» Aim of the task
State how many lines in the entries below hold the word "TopologicalSpace", with nothing besides the number.

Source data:

=-=-=

import Literature.AlgebraicGeometry.HodgeTheory.ComplexifiedDeRhamFamily
import Literature.AlgebraicGeometry.HodgeTheory.HodgeFiltrationModels
import Literature.AlgebraicGeometry.HodgeTheory.HodgeModelExistence
import Literature.AlgebraicGeometry.HodgeTheory.GysinFormalismHodge
import Literature.AlgebraicTopology.SingularHomology.CohomologyRingChange
import Literature.NumberTheory.Transcendental.ComplexFormsProofs
import Literature.NumberTheory.Transcendental.FormsAlgebraWedgeCommProofs
import Literature.NumberTheory.Transcendental.FormsAlgebraWedgeAssocProofs
import HarnessLib

/-!
# The cup product preserves Hodge types, from de Rham's theorem (multiplicative form)

Family `hodge`, layer `Literature/AlgebraicGeometry/HodgeTheory`. Companion to `GysinFormalismHodge`
(the predicate `CupPreservesHodgeType n X`: "the cup product of a class of type `(p, q)` and a
class of type `(p', q')` is of type `(p + p', q + q')`", so far carried by its consumers —
`GysinFormalismHodge`, `MiddleDimensionReductionOfHodgeModels` (BFNP Lemma 48, lower half) — as an
explicit hypothesis). Printed content: C. Voisin, *Hodge Theory and Complex Algebraic Geometry I*
(2002), §5.3.2 Thm. 5.29 ("the cup product of de Rham classes is represented by the wedge product
of representing closed forms") with §2.3.1 / §7.1.2 (the wedge product of a `(p,q)`-form and a
`(p',q')`-form is a `(p+p', q+q')`-form, "the operator `L` is of bidegree `(1,1)`").

This file PROVES `CupPreservesHodgeType n X` for `X` smooth projective with a Hodge model, from
two named facts of the tree:

* `Literature.NumberTheory.Transcendental.exists_deRhamIsoFamily 𝓘(ℝ, E)` (de Rham's theorem in
  its multiplicative form, Warner Thm. 5.36 / 5.45: a natural, MULTIPLICATIVE, normalised family
  `H^k_dR(–; ℝ) ≃ Hᵏ(–; ℝ)` over the manifolds charted on the model space `E`), and
* `hodgePQ_independent_of_hodgeModel` (all Hodge models of `X` cut out the same `H^{p,q}`;
  `HodgeFiltrationModels`, reduced to the rigidity of natural de Rham comparisons in
  `HodgeFiltrationModelsRigidity`),

through the following steps (no named fact is introduced):

1. (forms) `Re(α ∧ β) = Re α ∧ Re β − Im α ∧ Im β`, `Im(α ∧ β) = Re α ∧ Im β + Im α ∧ Re β`
   (`MForm.re_wedge`, `MForm.im_wedge`; the shuffle formula and `Re(zw) = Re z Re w − Im z Im w`);
   the wedge of closed smooth complex forms is closed smooth (`wedge_mem_cclosedSmoothForms`).
2. (singular side) complexification of real classes `Hᵏ(M; ℝ) → Hᵏ(M; ℂ)` is multiplicative
   (`ofRealClass_cupProduct`, from `singularCohomology.ringChange_cupProduct`).
3. (the comparison) for a MULTIPLICATIVE real family `e`, its complexification `e ⊗ ℂ`
   (`DeRhamIsoFamily.complexify`, file `ComplexifiedDeRhamFamily`: `c ↦ e(Re c) ⊗ 1 + i e(Im c) ⊗ 1`)
   is multiplicative on classes of closed complex forms:
   `(e ⊗ ℂ)[α ∧ β] = (e ⊗ ℂ)[α] ∪ (e ⊗ ℂ)[β]` (`complexifyFun_mk_wedge`).
4. (Hodge types) hence `(e ⊗ ℂ)(H^{p,q}) ∪ (e ⊗ ℂ)(H^{p',q'}) ⊆ (e ⊗ ℂ)(H^{p+p',q+q'})`
   (`cupProduct_mem_map_hodgePQ`, by span induction; types add under `∧`, the tree's theorem
   `IsOfType.wedge_holds`).
5. (models) replacing the comparison family of a Hodge model `B` of `X` by `e ⊗ ℂ` gives a Hodge
   model again (the Hodge decomposition does not see the comparison; cf. `HodgeModel.induce`), in
   which step 4 is the claim; classes of given Hodge type in arbitrary models are moved into this
   model by `hodgePQ_independent_of_hodgeModel` (`cupPreservesHodgeType_of_exists_deRhamIsoFamily`,
   `cupPreservesHodgeType_of_nonempty_hodgeModel`).

## References

* [VoisinHodgeI2002] C. Voisin, Hodge Theory and Complex Algebraic Geometry I, CUP 2002, §2.3.1,
  §5.3.2 Thm. 5.29, §6.1.3 Cor. 6.12, §7.1.2.
* [WarnerGTM94] F. W. Warner, Foundations of Differentiable Manifolds and Lie Groups, GTM 94
  (1983), 2.10(b), Thm. 5.36, Thm. 5.45.
* [HatcherAT2002] A. Hatcher, Algebraic Topology, CUP 2002, §3.2 (naturality of `∪` in the
  coefficients).
-/

noncomputable section

open scoped Manifold ContDiff
open Literature.AlgebraicTopology.SingularHomology
open Literature.NumberTheory.Transcendental (complexDeRhamCohomology hodgePQ IsOfType
  cclosedSmoothForms mem_cclosedSmoothForms_iff DeRhamIsoFamily WedgeFacts exists_deRhamIsoFamily)
open Literature.Geometry.Kaehler (MForm deRhamCohomology closedSmoothForms)

namespace Literature.AlgebraicGeometry.HodgeTheory

section HodgeTheory

universe u

/-! ### Real and imaginary parts of a wedge product of complex forms -/

section Forms

variable {E : Type*} [NormedAddCommGroup E] [NormedSpace ℂ E]
  {M : Type*} [TopologicalSpace M] [ChartedSpace E M] {k l : ℕ}

/-- `Re(a ∧ b) = Re a ∧ Re b − Im a ∧ Im b` for complex-valued real-alternating maps on a real
normed space (the shuffle formula for `∧`, Warner 2.10(b), and `Re(zw) = Re z Re w − Im z Im w`
termwise). [cite: WarnerGTM94, 2.10(b)] -/
theorem ContinuousAlternatingMap.re_wedge {V : Type*} [NormedAddCommGroup V] [NormedSpace ℝ V]
    (a : V [⋀^Fin k]→L[ℝ] ℂ) (b : V [⋀^Fin l]→L[ℝ] ℂ) :
    Complex.reCLM.compContinuousAlternatingMap (a.wedge b) =
      (Complex.reCLM.compContinuousAlternatingMap a).wedge (Complex.reCLM.compContinuousAlternatingMap b) -
        (Complex.imCLM.compContinuousAlternatingMap a).wedge (Complex.imCLM.compContinuousAlternatingMap b) := by
  ext v
  simp only [ContinuousLinearMap.compContinuousAlternatingMap_coe, Function.comp_apply,
    ContinuousAlternatingMap.sub_apply, ContinuousAlternatingMap.wedge_apply, Complex.reCLM_apply,
    Complex.imCLM_apply, Complex.smul_re, Complex.re_sum, Units.smul_def, Complex.mul_re, smul_sub,
    Finset.sum_sub_distrib]

/-- `Im(a ∧ b) = Re a ∧ Im b + Im a ∧ Re b` for complex-valued real-alternating maps.
[cite: WarnerGTM94, 2.10(b)] -/
theorem ContinuousAlternatingMap.im_wedge {V : Type*} [NormedAddCommGroup V] [NormedSpace ℝ V]
    (a : V [⋀^Fin k]→L[ℝ] ℂ) (b : V [⋀^Fin l]→L[ℝ] ℂ) :
    Complex.imCLM.compContinuousAlternatingMap (a.wedge b) =
      (Complex.reCLM.compContinuousAlternatingMap a).wedge (Complex.imCLM.compContinuousAlternatingMap b) +
        (Complex.imCLM.compContinuousAlternatingMap a).wedge (Complex.reCLM.compContinuousAlternatingMap b) := by
  ext v
  simp only [ContinuousLinearMap.compContinuousAlternatingMap_coe, Function.comp_apply,
    ContinuousAlternatingMap.add_apply, ContinuousAlternatingMap.wedge_apply, Complex.reCLM_apply,
    Complex.imCLM_apply, Complex.smul_im, Complex.im_sum, Units.smul_def, Complex.mul_im, smul_add,
    Finset.sum_add_distrib]

/-- **`Re(α ∧ β) = Re α ∧ Re β − Im α ∧ Im β`** for complex forms on a manifold (pointwise
`ContinuousAlternatingMap.re_wedge`). [cite: WarnerGTM94, 2.10(b)] [cite: VoisinHodgeI2002, §2.3.1] -/
theorem _root_.Literature.Geometry.Kaehler.MForm.re_wedge (α : MForm 𝓘(ℝ, E) M ℂ k)
    (β : MForm 𝓘(ℝ, E) M ℂ l) : (α.wedge β).re = α.re.wedge β.re - α.im.wedge β.im :=
  funext fun x ↦ ContinuousAlternatingMap.re_wedge (V := E) (α x) (β x)

/-- **`Im(α ∧ β) = Re α ∧ Im β + Im α ∧ Re β`** for complex forms on a manifold.
[cite: WarnerGTM94, 2.10(b)] [cite: VoisinHodgeI2002, §2.3.1] -/
theorem _root_.Literature.Geometry.Kaehler.MForm.im_wedge (α : MForm 𝓘(ℝ, E) M ℂ k)
    (β : MForm 𝓘(ℝ, E) M ℂ l) : (α.wedge β).im = α.re.wedge β.im + α.im.wedge β.re :=
  funext fun x ↦ ContinuousAlternatingMap.im_wedge (V := E) (α x) (β x)

/-- The wedge product of closed smooth complex forms is a closed smooth complex form (Leibniz
rule; membership in `Z^•(M; ℂ)` is "smooth and closed", `mem_cclosedSmoothForms_iff`).
[cite: WarnerGTM94, Thm. 2.20(2)] -/
theorem wedge_mem_cclosedSmoothForms [IsManifold 𝓘(ℝ, E) ∞ M] [WedgeFacts 𝓘(ℝ, E) M ℂ]
    {α : MForm 𝓘(ℝ, E) M ℂ k} {β : MForm 𝓘(ℝ, E) M ℂ l} (hα : α ∈ cclosedSmoothForms E M k)
    (hβ : β ∈ cclosedSmoothForms E M l) : α.wedge β ∈ cclosedSmoothForms E M (k + l) := by
  rw [mem_cclosedSmoothForms_iff] at hα hβ ⊢
  exact Literature.NumberTheory.Transcendental.wedge_mem_closedSmoothForms (I := 𝓘(ℝ, E)) (A := ℂ)
    (show α ∈ closedSmoothForms 𝓘(ℝ, E) M ℂ k from hα) (show β ∈ closedSmoothForms 𝓘(ℝ, E) M ℂ l from hβ)

end Forms

/-! ### Complexification of real singular classes is multiplicative -/

section Singular

variable {Y : Type u} [TopologicalSpace Y]

/-- `a ⊗ 1` is the change of coefficient ring along `ℝ →+* ℂ` (both are post-composition of
cocycles with `Complex.ofReal`). [cite: HatcherAT2002, §3.1 p. 198] -/
theorem ofRealClass_eq_ringChange {k : ℕ} (a : singularCohomology ℝ ℝ Y k) :
    ofRealClass Y k a = singularCohomology.ringChange Complex.ofRealHom Y k a := by
  induction a using singularCohomology_induction_on with
  | h z =>
    rw [ofRealClass_π, singularCohomology.ringChange_π]
    congr 1

/-- **`(a ∪ b) ⊗ 1 = (a ⊗ 1) ∪ (b ⊗ 1)`**: complexification `Hᵏ(Y; ℝ) → Hᵏ(Y; ℂ)` is
multiplicative (the cup product is natural in the coefficient ring). [cite: HatcherAT2002, §3.2 p. 215] -/
theorem ofRealClass_cupProduct {p q m : ℕ} (h : p + q = m) (a : singularCohomology ℝ ℝ Y p)
    (b : singularCohomology ℝ ℝ Y q) :
    ofRealClass Y m (cupProduct h a b) = cupProduct h (ofRealClass Y p a) (ofRealClass Y q b) := by
  rw [ofRealClass_eq_ringChange, ofRealClass_eq_ringChange, ofRealClass_eq_ringChange,
    singularCohomology.ringChange_cupProduct]

end Singular

/-! ### The complexification of a multiplicative real family is multiplicative -/

section Complexify

variable {E : Type u} [NormedAddCommGroup E] [NormedSpace ℂ E]
  {M : Type u} [TopologicalSpace M] [ChartedSpace E M] [IsManifold 𝓘(ℝ, E) ∞ M]
  [T2Space M] [SigmaCompactSpace M] [WedgeFacts 𝓘(ℝ, E) M ℝ] [WedgeFacts 𝓘(ℝ, E) M ℂ]
  {e : DeRhamIsoFamily 𝓘(ℝ, E)} (he : e.IsMultiplicative) {k l : ℕ}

=-=-=

» Answer to the exercise
3